Rumours persist. Particularly those relating to David de Gea. The Spaniard wants to return to Spain. And, of course, Real Madrid is an enticing prospect for any player, the club with history and romance and still on for the first defence of the UEFA Champions League since the change in format from the European Cup.

De Gea is the second best goalkeeper in the world, most would agree, and many would suggest he is the best. Perhaps a reason he is not considered on Manuel Neuer’s level is that he isn’t competing with the elite trophies. While Neuer is facing Barcelona and Real Madrid in the UEFA Champions League, de Gea is facing Zorya Luhansk and Anderlecht or Fenerbahce in the UEFA Europa League.

De Gea has his reasons to leave

For a world-class player, de Gea is not currently on a world-class stage.

Some Manchester United fans have been surprisingly blasé about de Gea’s importance to the club, though. There is no purchasable goalkeeper of equal quality in the world. There are only two goalkeepers at de Gea’s level; Neuer and Chelsea’s Thibaut Courtois. Neuer is an immovable presence at Bayern Munich, a club who sell when they want to sell. Courtois will not be sold by Roman Abramovich, particularly not to Man United and José Mourinho. So neither will be sold by their respective clubs.
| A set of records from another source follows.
/-- **ROW `681c1` @ `(7, -8)`: THE DECISIVE PRIME `29` — bit ⟺ unit `δ̃_29(T₀)`.** For every imaginary quadratic `K`
with `d_K = -8`, granted the named facts displayed and the E-side record claim `hδE`: «some frame, some Kolyvagin PRIME
`ℓ`, some Kolyvagin–Heegner datum of conductor `ℓ` with `c_1(ℓ) ≠ 0`» (the depth-table bit) holds IF AND ONLY IF «every
datum `D` of `T₀` at level `N_{T₀}` with `7 ∤ c_D` and the period transfer has a UNIT mod-`7` Kurihara number AT `29`» —
the claim of a future tree record `cert_<T₀>` @ `(7, 29)`. (⟹): bit ⟹ `#Sel_7(E^{(-8)}) ≤ 7` (the socket's exact reading
∘ v18's twist IFF) ⟹ unit at `29` (`twistKuriharaClaim_prime_of_natCard_selmerGroup_le` with the kernel certificate
`minTwist8_localNondivisible_29`); (⟸): the exact reading with `m = 29` (`minTwist8_isCyclicKolyvaginLevel_7_29`, `ν(29) = 1`).
CONDITIONAL on the named facts and the claim; per curve; BSD is not proved by it.
[cite: Sakamoto2022pSelmer, Lemma 4.4, Lemma 4.6 (1), Thm. 1.2, Thm. 1.5] [cite: Kim2022StructureSelmer, Thm. 1.11]
[cite: CremonaAlgorithms1997, Table 1 (681c1)] -/
theorem twistKuriharaBit_iff_unit_29
    (h372 : GrossLMS1991.prop37_2_frobeniusCongruence)
    (h84 : Literature.NumberTheory.EllipticCurves.WZhang2014_lemma84_exists_minimal_kolyvaginClass_one_selmerCard)
    (hKim : Kim2022_card_selmerGroup_le_pow_of_kuriharaNumber_ne_zero)
    (hSak1 : Sakamoto2022_card_selmerGroup_eq_pow_of_isDeltaMinimal)
    (hSak2 : Sakamoto2022_exists_cyclicLevel_kuriharaNumber_ne_zero)
    (hSak3 : Literature.NumberTheory.EllipticCurves.Sakamoto2022_kuriharaNumber_prime_ne_zero_of_localNondivisible)
    (hnf : exists_isNewformOf) (hMaz : mazur_not_dvd_maninConstant_of_odd)
    (K : Type) [Field K] [NumberField K] (hK : IsImaginaryQuadratic K) (hD : NumberField.discr K = -8)
    (hδE : haveI := isElliptic_c681c1; haveI := isGloballyMinimal_c681c1;
      haveI : NeZero (((⟨0, -1, 1, 0, 2⟩ : WeierstrassCurve ℤ).map (Int.castRingHom ℚ)).conductorNorm ℤ) := neZero_conductorNorm_of_isElliptic _;
      haveI := Fact.mk (by norm_num : Nat.Prime 7);
      ∀ (D : ModularParametrizationData ((⟨0, -1, 1, 0, 2⟩ : WeierstrassCurve ℤ).map (Int.castRingHom ℚ)) (((⟨0, -1, 1, 0, 2⟩ : WeierstrassCurve ℤ).map (Int.castRingHom ℚ)).conductorNorm ℤ)), ¬ ((7 : ℕ) : ℤ) ∣ D.maninConstant →
        (∃ u : ℚ, ‖(u : ℚ_[7])‖ = 1 ∧ ((⟨0, -1, 1, 0, 2⟩ : WeierstrassCurve ℤ).map (Int.castRingHom ℚ)).realPeriodRat = u * plusPeriod D.f) →
        ∃ ψ : (ℓ : ℕ) → (ZMod ℓ)ˣ →* Multiplicative (ZMod 7),
          (∀ ℓ ∈ (1938721 : ℕ).primeFactors, Function.Surjective (ψ ℓ)) ∧ kuriharaNumber D.f 7 1938721 ψ ≠ 0) :
    haveI := isElliptic_c681c1; haveI := isGloballyMinimal_c681c1;
    haveI : NeZero (((⟨0, -1, 1, 0, 2⟩ : WeierstrassCurve ℤ).map (Int.castRingHom ℚ)).conductorNorm ℤ) := neZero_conductorNorm_of_isElliptic _;
    haveI := minTwist8_isElliptic; haveI := minTwist8_isGloballyMinimal;
    haveI : NeZero (((⟨0, -1, 0, -1, -17⟩ : WeierstrassCurve ℤ).map (Int.castRingHom ℚ)).conductorNorm ℤ) := neZero_conductorNorm_of_isElliptic _;
    haveI := Fact.mk (by norm_num : Nat.Prime 7);
    (∃ (Dt : ModularParametrizationData ((⟨0, -1, 1, 0, 2⟩ : WeierstrassCurve ℤ).map (Int.castRingHom ℚ)) (((⟨0, -1, 1, 0, 2⟩ : WeierstrassCurve ℤ).map (Int.castRingHom ℚ)).conductorNorm ℤ)) (β : ℤ)
      (ι : K →+* ℂ) (ℓ : ℕ) (d : KolyvaginHeegnerData Dt β ι ℓ),
      ℓ.Prime ∧ Zhang2014.IsKolyvaginPrime (((⟨0, -1, 1, 0, 2⟩ : WeierstrassCurve ℤ).map (Int.castRingHom ℚ)).conductorNorm ℤ) ((⟨0, -1, 1, 0, 2⟩ : WeierstrassCurve ℤ).map (Int.castRingHom ℚ)) K 7 ℓ ∧
        d.kolyvaginClass (p := 7) (by norm_num) 1 ≠ 0) ↔
    (∀ (D : ModularParametrizationData ((⟨0, -1, 0, -1, -17⟩ : WeierstrassCurve ℤ).map (Int.castRingHom ℚ))
          (((⟨0, -1, 0, -1, -17⟩ : WeierstrassCurve ℤ).map (Int.castRingHom ℚ)).conductorNorm ℤ)),
        ¬ ((7 : ℕ) : ℤ) ∣ D.maninConstant →
        (∃ u : ℚ, ‖(u : ℚ_[7])‖ = 1 ∧
          ((⟨0, -1, 0, -1, -17⟩ : WeierstrassCurve ℤ).map (Int.castRingHom ℚ)).realPeriodRat = u * plusPeriod D.f) →
        ∃ ψ : (q : ℕ) → (ZMod q)ˣ →* Multiplicative (ZMod 7),
          (∀ q ∈ (29 : ℕ).primeFactors, Function.Surjective (ψ q)) ∧ kuriharaNumber D.f 7 29 ψ ≠ 0) := by
  haveI := isElliptic_c681c1
  haveI := isGloballyMinimal_c681c1
  haveI iNZ : NeZero (((⟨0, -1, 1, 0, 2⟩ : WeierstrassCurve ℤ).map (Int.castRingHom ℚ)).conductorNorm ℤ) :=
    neZero_conductorNorm_of_isElliptic _
  haveI := minTwist8_isElliptic
  haveI := minTwist8_isGloballyMinimal
  haveI iNZT : NeZero (((⟨0, -1, 0, -1, -17⟩ : WeierstrassCurve ℤ).map (Int.castRingHom ℚ)).conductorNorm ℤ) :=
    neZero_conductorNorm_of_isElliptic _
  haveI iP := Fact.mk (by norm_num : Nat.Prime 7)
  haveI : Fact (Nat.Prime 29) := ⟨by norm_num⟩
  haveI : NeZero (29 : ℕ) := ⟨by norm_num⟩
  have hsur : ((⟨0, -1, 1, 0, 2⟩ : WeierstrassCurve ℤ).map (Int.castRingHom ℚ)).HasSurjectiveModNGaloisRep ((7 : ℕ) : ℤ) := by
    simpa using hasSurjectiveModNGaloisRep_7
  have htower : ∀ k : ℕ, ((⟨0, -1, 1, 0, 2⟩ : WeierstrassCurve ℤ).map (Int.castRingHom ℚ)).HasSurjectiveModNGaloisRep ((7 : ℕ) ^ k : ℕ) :=
    serre_hasSurjectiveModNGaloisRep_pow_holds _ 7 (by norm_num) hsur
  have hsp := spadeOne_of_five_le 7 (by norm_num)
  have hS2 : ¬ Squarefree (((⟨0, -1, 1, 0, 2⟩ : WeierstrassCurve ℤ).map (Int.castRingHom ℚ)).conductorNorm ℤ) →
      (∃ (ℓ : ℕ) (_ : Fact ℓ.Prime), ((⟨0, -1, 1, 0, 2⟩ : WeierstrassCurve ℤ).map (Int.castRingHom ℚ)).HasMultiplicativeReductionAtPrime ℓ ∧
          ¬ 7 ∣ padicValInt ℓ ((⟨0, -1, 1, 0, 2⟩ : WeierstrassCurve ℤ).map (Int.castRingHom ℚ)).minimalDiscriminantInt) ∧
        ∃ (ℓ₁ ℓ₂ : ℕ) (_ : Fact ℓ₁.Prime) (_ : Fact ℓ₂.Prime), ℓ₁ ≠ ℓ₂ ∧
          ((⟨0, -1, 1, 0, 2⟩ : WeierstrassCurve ℤ).map (Int.castRingHom ℚ)).HasMultiplicativeReductionAtPrime ℓ₁ ∧
          ((⟨0, -1, 1, 0, 2⟩ : WeierstrassCurve ℤ).map (Int.castRingHom ℚ)).HasMultiplicativeReductionAtPrime ℓ₂ :=
    fun hns ↦ absurd ((((⟨0, -1, 1, 0, 2⟩ : WeierstrassCurve ℤ).map (Int.castRingHom ℚ))).isSemistable_iff_squarefree_conductorNorm.mp hsp.2) hns
  have hH := satisfiesHeegnerHypothesis_conductorNorm_of_intModel intModel K hK.1 hD heegner_neg8
  have hD3 : NumberField.discr K ≠ -3 := by rw [hD]; norm_num
  have hD4 : NumberField.discr K ≠ -4 := by rw [hD]; norm_num
  have hpD : ¬ (((7 : ℕ) : ℤ) ∣ NumberField.discr K) := by rw [hD]; decide
  have hC : (⟨Units.mk0 ((1 : ℚ) / 2) (by norm_num), (1 : ℚ), (0 : ℚ), (0 : ℚ)⟩ : WeierstrassCurve.VariableChange ℚ) •
      ((⟨0, -1, 0, -1, -17⟩ : WeierstrassCurve ℤ).map (Int.castRingHom ℚ)) =
      ((⟨0, -1, 1, 0, 2⟩ : WeierstrassCurve ℤ).map (Int.castRingHom ℚ)).quadraticTwist ((NumberField.discr K : ℤ) : ℚ) := by
    rw [hD]; push_cast; exact minTwist8_smul_eq
  have hr2 := Summit.BirchSwinnertonDyer.BirchSwinnertonDyer.Rank2Observatory.C681c1.mordellWeilRank_eq_two
  have hiff := kolyvaginPrime_iff_twistKuriharaBit_7_neg8 h372 h84 hKim hSak1 hSak2 hnf hMaz K hK hD hδE
  constructor
  · intro hbit D hc hu
    have hT := (natCard_selmerGroup_quadraticTwist_le_iff_kuriharaBit hKim hSak1 hSak2 hnf hMaz _ 7 (by norm_num) goodOrdinary_7.1
      goodOrdinary_7.2 hsur (NumberField.discr_ne_zero K) hpD _ _ hC minTwist8_nonAnomalous_7 minTwist8_kodairaNeron_7 1).mpr (hiff.mp hbit)
    rw [pow_one] at hT
    exact twistKuriharaClaim_prime_of_natCard_selmerGroup_le hSak3 _ 7 (by norm_num) goodOrdinary_7.1 goodOrdinary_7.2 hsur
      (NumberField.discr_ne_zero K) hpD _ _ hC minTwist8_nonAnomalous_7 minTwist8_kodairaNeron_7 hT 29
      minTwist8_isCyclicKolyvaginLevel_7_29 _ minTwist8_localNondivisible_29 D hc hu
  · intro hunit
    refine hiff.mpr fun D hc hu ↦ ?_
    obtain ⟨ψ, hψ, hne⟩ := hunit D hc hu
    refine ⟨29, inferInstance, minTwist8_isCyclicKolyvaginLevel_7_29, ?_, ψ, hψ, hne⟩
    rw [Nat.Prime.primeFactors (by norm_num), Finset.card_singleton]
The options, therefore, are limited. Any goalkeeper is a downgrade on de Gea. €75m has been a figure thrown about in recent weeks while Toni Kroos and Alvaro Morata’s names have been mentioned as key to the deal in Marca on Friday morning.

Spaniard is worth far more than Pogba

Neither money nor either of those two players are worth David de Gea, even the two together. United have no worries about money, none. They have more financial muscle than Real Madrid, even. They are football’s richest club with a CEO proud to show off their huge transfer kitty in Ed Woodward.

Aside from simply being a world-class goalkeeper who is only matched by two or three others in football, de Gea has taken time to mould into that quality of goalkeeper by three goalkeeping coaches at Old Trafford. There were two years of inconsistency, flapping at corners, mistakes, a stick-thin body. The bulky presence of de Gea is irreplaceable at United.

A new goalkeeper would have to do the same, assuming United don’t pay horrendously over the odds for a Premier League player like Tottenham’s Hugo Lloris. De Gea has never had injury problems, or attitude problems for that matter.

The only problem he has is the consistent allure of a return to family, friends and his home city with Real Madrid. De Gea is worth more than any player in United’s side. Good goalkeepers are far rarer than a world-class midfielder like Paul Pogba or a world-class centre-forward. It will be a disaster for United if the de Gea saga finally ends and he leaves to Real Madrid.

There won’t be any furore towards de Gea for his choice. United fans can understand his sentiments. But it cannot be allowed to happen, even for €75m, even for two world-class outfielders in return.